▶ [WHAT THE EXERCISE ASKS]
Using the listing below, set down each line from the line containing "exact hφ1 y" through the line containing "integral_mono hiw₂ (hiU₂.add", both ends included, exactly and with nothing added.

───── SOURCE MATERIAL

import Literature.Geometry.Riemannian.HeatKernelBarrierSubsolution
import HarnessLib

/-!
# Barrier sub-solutions of the heat equation of a smooth family of metrics are dominated by its
# heat kernel measures (no Ricci flow)

`HeatKernelBarrierSubsolution.lean` proves, after R. Bamler (*Entropy and heat kernel bounds on a
Ricci flow background*, arXiv:2008.07093, §2.3 and §9), that a continuous function `w` on
`M × [s₁, s₂]` with `□w ≤ c` in the directional barrier sense satisfies
`∫ w(·,s₂) dν_{x,t;s₂} ≤ ∫ w(·,s₁) dν_{x,t;s₁} + c (s₂ − s₁)` for the heat kernel measures
`ν_{x,t;s}` of the family (`integral_heatKernelMeasure_le_of_directionalBarrier`). That statement
is written for a family CARRYING A RICCI FLOW, but its proof — smooth approximation of `w(·, s₁)`,
the forward heat solution, the comparison principle `directional_barrier_maximum_principle`, and
`∫ U(s₂) dν_{x,t;s₂} = ∫ U(s₁) dν_{x,t;s₁}` — uses only that `h` is a `C^∞` family of Riemannian
metrics on a closed manifold. This file records the statement in that generality
(`integral_heatKernelMeasure_le_of_directionalBarrier_family`), so that it applies to the STATIC
family `r ↦ g` of a fixed Riemannian metric (`isContMDiffFamilyOn_const`): this is the form in
which "`Δ u ≥ -c` in the barrier (viscosity) sense ⟹ `t ↦ (P_t u)(x) + ct` is nondecreasing" is
used to smooth barrier sub/supersolutions by the heat flow — in particular `cos d_p`, which
satisfies `Δ cos d_p ≥ -m cos d_p` in the viscosity sense under `Ric ≥ m - 1`
(`neg_mul_cos_edist_le_laplaceBeltrami`), the starting point of the approximation step in
Colding's proof of the volume sphere theorem (`Colding1996_volume_ghClose`; Colding 1997, sketch
of the proof of Thm. 1.1).

Everything is proved (the proof is that of `integral_heatKernelMeasure_le_of_directionalBarrier`,
verbatim); no definitions, no named facts (D-0026).

## References

* R. H. Bamler, *Entropy and heat kernel bounds on a Ricci flow background*, arXiv:2008.07093
  (2020), §2.3 and §9 (proof of Prop. 9.5). [Bamler2020Entropy]
* T. H. Colding, *Aspects of Ricci curvature* (1997), §1. [Colding1997Aspects]
-/

noncomputable section

open Set Filter Function MeasureTheory Measure
open scoped Manifold ContDiff Topology ENNReal NNReal

namespace Literature.Geometry.Riemannian

open Lorentzian Lorentzian.PseudoRiemannianMetric

/-- **Barrier sub-solutions of the heat equation of a smooth family are dominated by its heat
kernel measures** (Bamler 2020a, §2.3 and §9; the tree's
`integral_heatKernelMeasure_le_of_directionalBarrier` without the Ricci flow hypothesis, which its
proof does not use). Let `h` be a `C^∞` family of Riemannian metrics on a closed connected
manifold, `x ∈ M`, `s₁ < s₂ < t`, and `w : M × [s₁, s₂] → ℝ` continuous with `□w ≤ c` in the
directional barrier sense: at every `(y, r)`, `r ∈ (s₁, s₂]`, for every `η > 0`, an
`h(r)`-orthonormal frame `(eᵢ)` at `y`, one-variable lower barriers `Bᵢ(σ) ≤ w(exp_y(σ eᵢ), r)`
near `σ = 0`, touching, with second derivatives `bᵢ` at `0`, and a lower left time barrier
`Bᵗ ≤ w(y, ·)` touching at `r` with left derivative `p`, such that `p − Σᵢ bᵢ ≤ c + η`. Then
  `∫ w(·,s₂) dν_{x,t;s₂} ≤ ∫ w(·,s₁) dν_{x,t;s₁} + c (s₂ − s₁)`.
[cite: Bamler2020Entropy, §2.3 and §9, proof of Prop. 9.5] -/
theorem integral_heatKernelMeasure_le_of_directionalBarrier_family {m : ℕ} {H : Type*}
    [TopologicalSpace H] {I : ModelWithCorners ℝ (EuclideanSpace ℝ (Fin m)) H} [I.Boundaryless]
    {M : Type*} [TopologicalSpace M] [ChartedSpace H M] [IsManifold I ∞ M]
    [T2Space M] [CompactSpace M] [SecondCountableTopology M] [MeasurableSpace M] [BorelSpace M]
    [ConnectedSpace M]
    {h : ℝ → PseudoRiemannianMetric I ∞ (EuclideanSpace ℝ (Fin m)) (TangentSpace I : M → Type _)}
    [∀ r, (h r).HasLeviCivita]
    (hh : IsContMDiffFamilyOn ∞ h univ) (hR : ∀ r, (h r).IsRiemannian) {t : ℝ}
    (x : M) {s₁ s₂ : ℝ} (h12 : s₁ < s₂) (hs₂t : s₂ < t) {w : M → ℝ → ℝ}
    (hwc : ContinuousOn (fun p : M × ℝ ↦ w p.1 p.2) (univ ×ˢ Icc s₁ s₂)) {c : ℝ}
    (hbar : ∀ y, ∀ r ∈ Ioc s₁ s₂, ∀ η > 0,
      ∃ (e : Fin (Module.finrank ℝ (EuclideanSpace ℝ (Fin m))) → TangentSpace I y)
        (B B' : Fin (Module.finrank ℝ (EuclideanSpace ℝ (Fin m))) → ℝ → ℝ)
        (b : Fin (Module.finrank ℝ (EuclideanSpace ℝ (Fin m))) → ℝ) (Bt : ℝ → ℝ) (p : ℝ),
        (∀ i j, (h r).val y (e i) (e j) = if i = j then 1 else 0) ∧
        (∀ i, (∀ᶠ σ in 𝓝 (0 : ℝ), HasDerivAt (B i) (B' i σ) σ) ∧ HasDerivAt (B' i) (b i) 0 ∧
          B i 0 = w y r ∧
          ∀ᶠ σ in 𝓝 (0 : ℝ), B i σ ≤ w (expMap (h r).leviCivita y (σ • e i)) r) ∧
        (HasDerivWithinAt Bt p (Iic r) r ∧ Bt r = w y r ∧ ∀ᶠ r' in 𝓝[<] r, Bt r' ≤ w y r') ∧
        p - ∑ i, b i ≤ c + η) :
    ∫ y, w y s₂ ∂(heatKernelMeasure hh hR t x s₂) ≤
      ∫ y, w y s₁ ∂(heatKernelMeasure hh hR t x s₁) + c * (s₂ - s₁) := by
  have h2 : (2 : ℕ∞ω) ≤ ((⊤ : ℕ∞) : ℕ∞ω) := WithTop.coe_le_coe.mpr le_top
  -- slices of `w` are continuous, hence integrable against the probability measures `ν`
  have hws : ∀ r ∈ Icc s₁ s₂, Continuous fun y ↦ w y r := fun r hr ↦
    hwc.comp_continuous (continuous_id.prodMk continuous_const) fun y ↦ ⟨mem_univ _, hr⟩
  have hiw₁ : Integrable (fun y ↦ w y s₁) (heatKernelMeasure hh hR t x s₁) :=
    (hws s₁ (left_mem_Icc.2 h12.le)).integrable_of_hasCompactSupport
      (HasCompactSupport.of_compactSpace _)
  have hiw₂ : Integrable (fun y ↦ w y s₂) (heatKernelMeasure hh hR t x s₂) :=
    (hws s₂ (right_mem_Icc.2 h12.le)).integrable_of_hasCompactSupport
      (HasCompactSupport.of_compactSpace _)
  refine le_of_forall_pos_le_add fun δ hδ ↦ ?_
  -- a smooth `φ` with `w(·, s₁) ≤ φ ≤ w(·, s₁) + δ`
  obtain ⟨ψ, hψ, hψδ⟩ := exists_contMDiff_abs_sub_lt I (hws s₁ (left_mem_Icc.2 h12.le))
    (half_pos hδ)
  set φ : M → ℝ := fun y ↦ ψ y + δ / 2 with hφdef
  have hφ : ContMDiff I 𝓘(ℝ, ℝ) ∞ φ := hψ.add contMDiff_const
  have hφ1 : ∀ y, w y s₁ ≤ φ y := fun y ↦ by
    have := (abs_lt.1 (hψδ y)).1
    simp only [hφdef]
    linarith
  have hφ2 : ∀ y, φ y ≤ w y s₁ + δ := fun y ↦ by
    have := (abs_lt.1 (hψδ y)).2
    simp only [hφdef]
    linarith
  -- the forward heat solution `U` on `[s₁, t]` with `U(s₁) = φ`
  obtain ⟨U, hU, hU0, -⟩ := exists_isHeatSolutionOn_heatValue hh hR (h12.trans hs₂t) hφ
  have hIcc : ∀ r ∈ Ioc s₁ s₂, r ∈ Icc s₁ t := fun r hr ↦ ⟨hr.1.le, hr.2.trans hs₂t.le⟩
  -- the comparison principle on `M × [s₁, s₂]`: `w ≤ U + c (r − s₁)`
  have hcomp : ∀ y, ∀ r ∈ Icc s₁ s₂, w y r ≤ U r y + c * (r - s₁) := by
    have hsub : (univ : Set M) ×ˢ Icc s₁ s₂ ⊆ (univ : Set M) ×ˢ Icc s₁ t :=
      prod_mono le_rfl (Icc_subset_Icc le_rfl hs₂t.le)
    refine directional_barrier_maximum_principle (ψ := w) (U := fun y r ↦ U r y) hR hwc
      (hU.1.continuousOn.mono hsub) (fun r hr ↦ (hU.contMDiff_slice (hIcc r hr)).of_le h2)
      (fun y r hr ↦ (hU.2 r (hIcc r hr) y).hasDerivAt (Icc_mem_nhds hr.1 (hr.2.trans_lt hs₂t)))
      hbar fun y ↦ ?_
    show w y s₁ ≤ U s₁ y
    rw [hU0]
    exact hφ1 y
  -- integrate at `r = s₂` against `ν_{x,t;s₂}`
  have hiU₂ : Integrable (U s₂) (heatKernelMeasure hh hR t x s₂) :=
    (hU.contMDiff_slice ⟨h12.le, hs₂t.le⟩).continuous.integrable_of_hasCompactSupport
      (HasCompactSupport.of_compactSpace _)
  have hiφ : Integrable φ (heatKernelMeasure hh hR t x s₁) :=
    hφ.continuous.integrable_of_hasCompactSupport (HasCompactSupport.of_compactSpace _)
  have step1 : ∫ y, w y s₂ ∂(heatKernelMeasure hh hR t x s₂) ≤
      ∫ y, U s₂ y ∂(heatKernelMeasure hh hR t x s₂) + c * (s₂ - s₁) := by
    calc ∫ y, w y s₂ ∂(heatKernelMeasure hh hR t x s₂)
        ≤ ∫ y, (U s₂ y + c * (s₂ - s₁)) ∂(heatKernelMeasure hh hR t x s₂) :=
          integral_mono hiw₂ (hiU₂.add (integrable_const _)) fun y ↦
            hcomp y s₂ (right_mem_Icc.2 h12.le)
      _ = ∫ y, U s₂ y ∂(heatKernelMeasure hh hR t x s₂) + c * (s₂ - s₁) := by
          rw [integral_add hiU₂ (integrable_const _), integral_const, probReal_univ, one_smul]
  -- `∫ U(s₂) dν_{x,t;s₂} = ∫ φ dν_{x,t;s₁}`
  have step2 : ∫ y, U s₂ y ∂(heatKernelMeasure hh hR t x s₂) =
      ∫ y, φ y ∂(heatKernelMeasure hh hR t x s₁) := by
    rw [hU.integral_heatKernelMeasure_eq hh hR h12.le hs₂t x, hU0]
  -- `∫ φ dν_{x,t;s₁} ≤ ∫ w(·,s₁) dν_{x,t;s₁} + δ`
  have step3 : ∫ y, φ y ∂(heatKernelMeasure hh hR t x s₁) ≤
      ∫ y, w y s₁ ∂(heatKernelMeasure hh hR t x s₁) + δ := by
    calc ∫ y, φ y ∂(heatKernelMeasure hh hR t x s₁)
        ≤ ∫ y, (w y s₁ + δ) ∂(heatKernelMeasure hh hR t x s₁) :=
          integral_mono hiφ (hiw₁.add (integrable_const _)) fun y ↦ hφ2 y
      _ = ∫ y, w y s₁ ∂(heatKernelMeasure hh hR t x s₁) + δ := by
          rw [integral_add hiw₁ (integrable_const _), integral_const, probReal_univ, one_smul]
  linarith

/-- **Time-independent barrier sub-solutions**: if `u : M → ℝ` is continuous and `Δ_{h(r)} u ≥ -c`
in the directional barrier sense at every `(y, r)`, `r ∈ (s₁, s₂]` (an `h(r)`-orthonormal frame,
lower barriers `Bᵢ(σ) ≤ u(exp_y(σ eᵢ))` touching at `0` with `Σᵢ bᵢ ≥ -c - η`, every `η > 0`),
then for the heat kernel measures of the family,
`∫ u dν_{x,t;s₂} ≤ ∫ u dν_{x,t;s₁} + c (s₂ − s₁)` for `s₁ < s₂ < t`
(`integral_heatKernelMeasure_le_of_directionalBarrier_family` with `w(y, r) = u(y)` and the
constant time barrier, `p = 0`). For the static family of a fixed metric this says that
`s ↦ ∫ u dν_{x,t;s} - c s` is nonincreasing, i.e. `τ ↦ (P_τ u)(x) + c τ` is nondecreasing.
[cite: Bamler2020Entropy, §2.3] -/
theorem integral_heatKernelMeasure_le_of_directionalBarrier_static {m : ℕ} {H : Type*}
    [TopologicalSpace H] {I : ModelWithCorners ℝ (EuclideanSpace ℝ (Fin m)) H} [I.Boundaryless]
    {M : Type*} [TopologicalSpace M] [ChartedSpace H M] [IsManifold I ∞ M]
    [T2Space M] [CompactSpace M] [SecondCountableTopology M] [MeasurableSpace M] [BorelSpace M]
    [ConnectedSpace M]
    {h : ℝ → PseudoRiemannianMetric I ∞ (EuclideanSpace ℝ (Fin m)) (TangentSpace I : M → Type _)}
    [∀ r, (h r).HasLeviCivita]
    (hh : IsContMDiffFamilyOn ∞ h univ) (hR : ∀ r, (h r).IsRiemannian) {t : ℝ}
    (x : M) {s₁ s₂ : ℝ} (h12 : s₁ < s₂) (hs₂t : s₂ < t) {u : M → ℝ} (huc : Continuous u) {c : ℝ}
    (hbar : ∀ y, ∀ r ∈ Ioc s₁ s₂, ∀ η > 0,
      ∃ (e : Fin (Module.finrank ℝ (EuclideanSpace ℝ (Fin m))) → TangentSpace I y)
        (B B' : Fin (Module.finrank ℝ (EuclideanSpace ℝ (Fin m))) → ℝ → ℝ)
        (b : Fin (Module.finrank ℝ (EuclideanSpace ℝ (Fin m))) → ℝ),
        (∀ i j, (h r).val y (e i) (e j) = if i = j then 1 else 0) ∧
        (∀ i, (∀ᶠ σ in 𝓝 (0 : ℝ), HasDerivAt (B i) (B' i σ) σ) ∧ HasDerivAt (B' i) (b i) 0 ∧
          B i 0 = u y ∧
          ∀ᶠ σ in 𝓝 (0 : ℝ), B i σ ≤ u (expMap (h r).leviCivita y (σ • e i))) ∧
        -(∑ i, b i) ≤ c + η) :
    ∫ y, u y ∂(heatKernelMeasure hh hR t x s₂) ≤
      ∫ y, u y ∂(heatKernelMeasure hh hR t x s₁) + c * (s₂ - s₁) := by
  have hwc : ContinuousOn (fun p : M × ℝ ↦ u p.1) (univ ×ˢ Icc s₁ s₂) :=
    (huc.comp continuous_fst).continuousOn
  refine integral_heatKernelMeasure_le_of_directionalBarrier_family hh hR x h12 hs₂t
    (w := fun y _ ↦ u y) hwc fun y r hr η hη ↦ ?_
  obtain ⟨e, B, B', b, hon, hB, hsum⟩ := hbar y r hr η hη
  refine ⟨e, B, B', b, fun _ ↦ u y, 0, hon, hB, ⟨(hasDerivAt_const r (u y)).hasDerivWithinAt,
    rfl, Eventually.of_forall fun _ ↦ le_rfl⟩, ?_⟩
  simpa using hsum

end Literature.Geometry.Riemannian

end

──────────

▶ [EXPECTED OUTPUT]
    exact hφ1 y
  -- integrate at `r = s₂` against `ν_{x,t;s₂}`
  have hiU₂ : Integrable (U s₂) (heatKernelMeasure hh hR t x s₂) :=
    (hU.contMDiff_slice ⟨h12.le, hs₂t.le⟩).continuous.integrable_of_hasCompactSupport
      (HasCompactSupport.of_compactSpace _)
  have hiφ : Integrable φ (heatKernelMeasure hh hR t x s₁) :=
    hφ.continuous.integrable_of_hasCompactSupport (HasCompactSupport.of_compactSpace _)
  have step1 : ∫ y, w y s₂ ∂(heatKernelMeasure hh hR t x s₂) ≤
      ∫ y, U s₂ y ∂(heatKernelMeasure hh hR t x s₂) + c * (s₂ - s₁) := by
    calc ∫ y, w y s₂ ∂(heatKernelMeasure hh hR t x s₂)
        ≤ ∫ y, (U s₂ y + c * (s₂ - s₁)) ∂(heatKernelMeasure hh hR t x s₂) :=
          integral_mono hiw₂ (hiU₂.add (integrable_const _)) fun y ↦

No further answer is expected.